Even with the production of TVs, many of the brands of colour TVs were copies of overseas designs: AWA and EMI were based on British designs and the famous Philips K9 was based on a Dutch design. Nothing innovative of Australian design. Even the made in Carringbah Kriesler was a rebadged Philips K9 with a fancy wooden cabinet. The Penrith made Rank Arena consisted of an assembly and wiring up of circuit boards made by NEC Japan and CRT made by RCA Japan. Another brand to disappear were “Admiral” TVs made in Fairford Rd Padstow. They long left Australia before tariffs had its effect. The factory became the new home of “Metters” in the early 1970s.
So much for innovation. On innovation, in the late 1970s as a child I visited the GE factory in Watson Rd Padstow where stereos and TVs were manufactured. I saw their R&D/laboratory room. The room was no larger than an average-sized lounge room with not enough ‘room to swing a cat’ (cat-o-nine tails not the feline variety). There was no one working these rooms not even a blueprint for the next big consumer electronic device. Even with automation in producing circuit boards, do you really think Australia was going to produce the latest widescreen LCD TVs if tariffs were kept. Methinks not.
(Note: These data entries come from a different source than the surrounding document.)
import Summits.HubbardSuperconductivity.HubbardSuperconductivity.Theorems.AnisotropyChordTransferFibre3FinXBSym

/-!
# Route `AnisotropyChord` / H0 rotor rung: FIN combined (rows `N₁` + C) certificate at `L = 14` — cell facts, part `n`

Kernel facts `xbcCellAny 14 (49/50) 20 la lb (c, bn) = true` (via the symmetric-table evaluator `xbcCellAnyW` of `…FinXBSym`: `rw [← xbcCellAnyW_eq]; decide +kernel`, zero data) for 1 λ-cells of the per-`L` cover
(`…FinXCCover.xbcCheck`; cell design: p3 g6 (g5 generator) scratch `xbc_design.py`, mirrors `xb_mirror.py`/`xc_mirror.py`); assembled in `…FinXBCFourteen`.
Prover seat `hubbard-h0-rotor-p3` g5; helper for piece A = stmt-HubbardSuperconductivity-23918 of rung 19089 (`--supports`, helper class).
WHAT THIS IS NOT: nothing here proves superconductivity in the Hubbard model (rotor TARGET as worded stays FALSE, g15 verdict); kernel facts for the FIN certificate of two hypotheses (rows `N₁`, C) of ONE conditional reduction.  Tree imports only; no sorry, no new axioms.
-/

set_option linter.dupNamespace false

namespace Summit.HubbardSuperconductivity.HubbardSuperconductivity.Theorems.AnisotropyChord.Transfer.Fibre3

namespace FinXB

set_option maxHeartbeats 4000000 in
/-- kernel fact: cell 27 at `L = 14` (certified, c = (9/20 : ℚ), b = 12/20). [folklore] -/
theorem xbc14_27 : xbcCellAny 14 (49/50 : ℚ) 20 551592205238565 565382010369530 ((9/20 : ℚ), (12 : ℕ)) = true := by
  rw [← xbcCellAnyW_eq]
  decide +kernel

end FinXB

end Summit.HubbardSuperconductivity.HubbardSuperconductivity.Theorems.AnisotropyChord.Transfer.Fibre3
You could argue that about whether tariffs would have protected the clothing and footwear industry in Australia. If it’s wages were the problem as to the cost of shoes why are customers prepared to pay big after-tax dollars, say several hundred dollars for sporting shoes made in cheap labour countries. If the shoes were made here and sold for several hundred dollars, the manufacturer would still have a healthy profit. If wages are big problem, why are we still paying the same if not more for petrol that was once manufactured at Kurnell, Botany and Clyde? This suggests that price alone is not necessarily a determining factor in making a purchasing decision. For example when Kelvinators and Simpson whitegoods ceased manufacturing in Orange a few years ago, this was over 40 years after tariffs were reduced and wage growth leading up to the closure was stagnant.
It leads to my second point to the demise of the car industry where there was a tariff present at the demise of Holden, Ford and Toyota. That tariff was the luxury car tax for cars over $60000.
I have already discussed elsewhere on Jim’s blog that Holden and Ford left because they weren’t supplying what the market wanted, which was either SUVs or small cars. Holden Commodore sales have fallen from over 100 000 units 20 years ago to less than 27 000. I have also mentioned tToyota could have continued production at Altona and exporting world-wide because they could not get a reliable source of parts suppliers due to the demise of Holden and Ford.
Going back to the luxury tax on cars over $60 000, one could have bought a Calais for $55 000 or a Statesman for $65 000. The cars had all the bells and whistles for a car with the Statesman having the longest wheelbases in the world, especially for those sitting in the back of the car. Similarly, the luxury car tax did not encourage people to purchase the LTD with all the bells and whistles. The LTD ceased production in 2007. We could also ask why haven’t sales of Holden HSV cars continued to compete against say an MB AMG.
In summary, price and tariff protection or luxury car protection did not necessarily protect industry when people’s tastes change. Perhaps the removal of tariffs were a catalyst to the end of industry as we know it rather than keeping the status quo of secondary industry in Australia.
Regards
Anthony of exciting and downtown Belfield.